Thanks a lot! You saved me a bad purchase 😄
Went for the SN580 from various reviews and benchmarks this is imo the best all round cheap drive (at least for my inteded use)

Kioxia Exceria Plus G3, WD SN580, Team MP44L are good cheap drives. Also the WD SN770, Lexar NM790, if in your region.

Not directly. DRAM (and HMB) is used mostly for mapping which is most relevant for small I/O. Such I/O, as kokosnh states, is already bottlenecked by USB. Indirectly, some DRAM-less drives may be slower in sustained sequential/large I/O because of a reliance on a large SLC cache to mask poor performance. However, this isn't really the case for the 4TB NM790. Check the sustained write performance in the Tom's Hardware review. Also, at 4TB, you are already getting the most out of any drive's interleaving, which will probably exceed USB bandwidth (10Gbps for sure). I think that's also the case for 20Gbps with this drive. Transfers like this are often Q1T1, though, which will be slower, but you may be able to thread manually.

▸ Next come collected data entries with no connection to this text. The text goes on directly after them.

import Summits.HubbardSuperconductivity.HubbardSuperconductivity.Theorems.AnisotropyChordTransferFibre3FinX3Eval

/-!
# Route `AnisotropyChord` / H0 rotor rung: FIN per-`L` GM₃ (X5), `L = 29` — rows `N₁` / D / side-condition cell facts, part `p36`

Kernel facts (`decide +kernel`) for cert cells 92, 93 of the per-`L` grid of `L = 29`: `xbnCellAny2` (row `N₁` on XB2 point wedges recomputed in the kernel, exporting the literal brackets `nt ⊇ T⁺ − 3λ₂` and `tb ⊇ T⁺·D`), `xdCellAnyN0` (row D, reads `nt`), `sdCellAnyZN` (side condition, reads `nt`); evaluators `…FinX3Eval` / `…FinX5Eval`; constants from the compiled design probe (x3probe/x3plan, margins c ×0.985, b ×1.03, aD ×1.03); assembled in `…FinX5GM3TwentyNine`.
Prover seat `hubbard-h0-rotor-p3` g8; helper for piece A = stmt-HubbardSuperconductivity-23918 of rung 19089 (`--supports`, helper class).
WHAT THIS IS NOT: nothing here proves superconductivity in the Hubbard model (rotor TARGET as worded stays FALSE, g15 verdict); kernel facts for the FIN certificate of ONE conditional reduction.  Tree imports only; zero data; standard axioms.
-/

set_option linter.dupNamespace false
set_option autoImplicit false

namespace Summit.HubbardSuperconductivity.HubbardSuperconductivity.Theorems.AnisotropyChord.Transfer.Fibre3

namespace FinXD

open FinXB FinCell Hole2

set_option maxHeartbeats 4000000 in
/-- row `N₁` of cell 92 of `L = 29` (`c = 3/5`), exporting `nt`, `tb`. [folklore] -/
theorem xn29_92 : xbnCellAny2 29 (49/50 : ℚ) 601492418111262 616529728564044 (3/5 : ℚ) ((582631865513 : ℤ), (4840481862436 : ℤ)) ((1805048872544182 : ℤ), (1854440681209685 : ℤ)) = true := by decide +kernel

set_option maxHeartbeats 4000000 in
/-- row D of cell 92 of `L = 29` (`aD = 81/1000`). [folklore] -/
theorem xd29_92 : xdCellAnyN0 29 (49/50 : ℚ) 601492418111262 616529728564044 (81/1000 : ℚ) ((582631865513 : ℤ), (4840481862436 : ℤ)) = true := by decide +kernel

set_option maxHeartbeats 4000000 in
/-- side condition of cell 92 of `L = 29` (`c, b = 70/100, aD`). [folklore] -/
theorem sd29_92 : sdCellAnyZN 29 (49/50 : ℚ) 100 601492418111262 616529728564044 ((3/5 : ℚ), (70 : ℕ), (81/1000 : ℚ)) ((582631865513 : ℤ), (4840481862436 : ℤ)) = true := by decide +kernel

set_option maxHeartbeats 4000000 in
/-- row `N₁` of cell 93 of `L = 29` (`c = 3/5`), exporting `nt`, `tb`. [folklore] -/
theorem xn29_93 : xbnCellAny2 29 (49/50 : ℚ) 616529728564044 631942971778146 (3/5 : ℚ) ((763154995356 : ℤ), (5044012428513 : ℤ)) ((1850341051690993 : ℤ), (1900884216759446 : ℤ)) = true := by decide +kernel

set_option maxHeartbeats 4000000 in
/-- row D of cell 93 of `L = 29` (`aD = 81/1000`). [folklore] -/
theorem xd29_93 : xdCellAnyN0 29 (49/50 : ℚ) 616529728564044 631942971778146 (81/1000 : ℚ) ((763154995356 : ℤ), (5044012428513 : ℤ)) = true := by decide +kernel

set_option maxHeartbeats 4000000 in
/-- side condition of cell 93 of `L = 29` (`c, b = 70/100, aD`). [folklore] -/
theorem sd29_93 : sdCellAnyZN 29 (49/50 : ℚ) 100 616529728564044 631942971778146 ((3/5 : ℚ), (70 : ℕ), (81/1000 : ℚ)) ((763154995356 : ℤ), (5044012428513 : ℤ)) = true := by decide +kernel

end FinXD

end Summit.HubbardSuperconductivity.HubbardSuperconductivity.Theorems.AnisotropyChord.Transfer.Fibre3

TBW is arbitrary and largely meaningless. Current TLC is rated for around 3,000 cycles, although there is variance from 700 (media grade) to 5,000 (best RG) or 10,000 (industrial/commercial grade). SLC mode will be 60,000 to 100,000 for consumer, 250,000 or more in some cases. QLC is at around 1,500. TBW will usually hit a mark far below these values, but it's also within the warranty period (which is more important). TBW also is supposed to refer to NAND writes rather than host so accounts for write amplification, and WA can vary based on many factors.
 
"The obvious question then is, if LDPC is so great, why wouldn't you use it as standard?"
 
You answered this yourself right after: it's more computationally expensive to use soft decoding. Soft decoding can require more power, needs more die space for the ECC engine, needs more NAND space for spare corrective code, and can be less efficient (uses more power, produces more heat). Also, it does increase latency (if you are hitting enough decoding steps). Luckily, it's usually not needed in the early lifetime of drives, in fact I would expect more consumer drives don't see enough wear for this to matter much.
 
As a side note on MLC: some 3D TLC has better endurance than some 2D MLC. Small process MLC with BCH was actually worse than Samsung's initial V-NAND TLC generations. Samsung's last 2D MLC was around 10,000 cycles while their early V-NAND was 20,000 to 30,000 for 3-bit MLC (TLC). 3D NAND is in a much larger effective node with a structure that reduces cell-to-cell interference, and can carry far more charge, so comparing most consumer MLC to TLC is not useful. The exception is Samsung's 3D MLC (which they no longer make). Micron's first-gen 3D MLC was just their TLC in MLC mode, which is not the same as native.

Gen3 isn't necessarily cheaper. If it is, great. I probably wouldn't buy Gen3 today given that Gen4 is as fast and usually faster (and more efficient) and can usually be found at the same price. Unless you're okay with DRAM-less drives and older hardware/flash. I question the reliability then, which is something most people won't compromise on. Although many Gen4 drives are also junky. And honestly, QLC isn't necessarily bad, there are cases I'd take it over TLC even.
 
In any case, looking at current availability (Amazon U.S.), the WD Blue SN580 is in a good spot. For $10 more or so you can get higher-end, the Crucial T500 has been $108 which is the deal to beat I think for 2TB + TLC. That was the Crucial site price though, but I think it hit $102 on Amazon at one point. Prices are on the way up however, and these are USD prices before tax.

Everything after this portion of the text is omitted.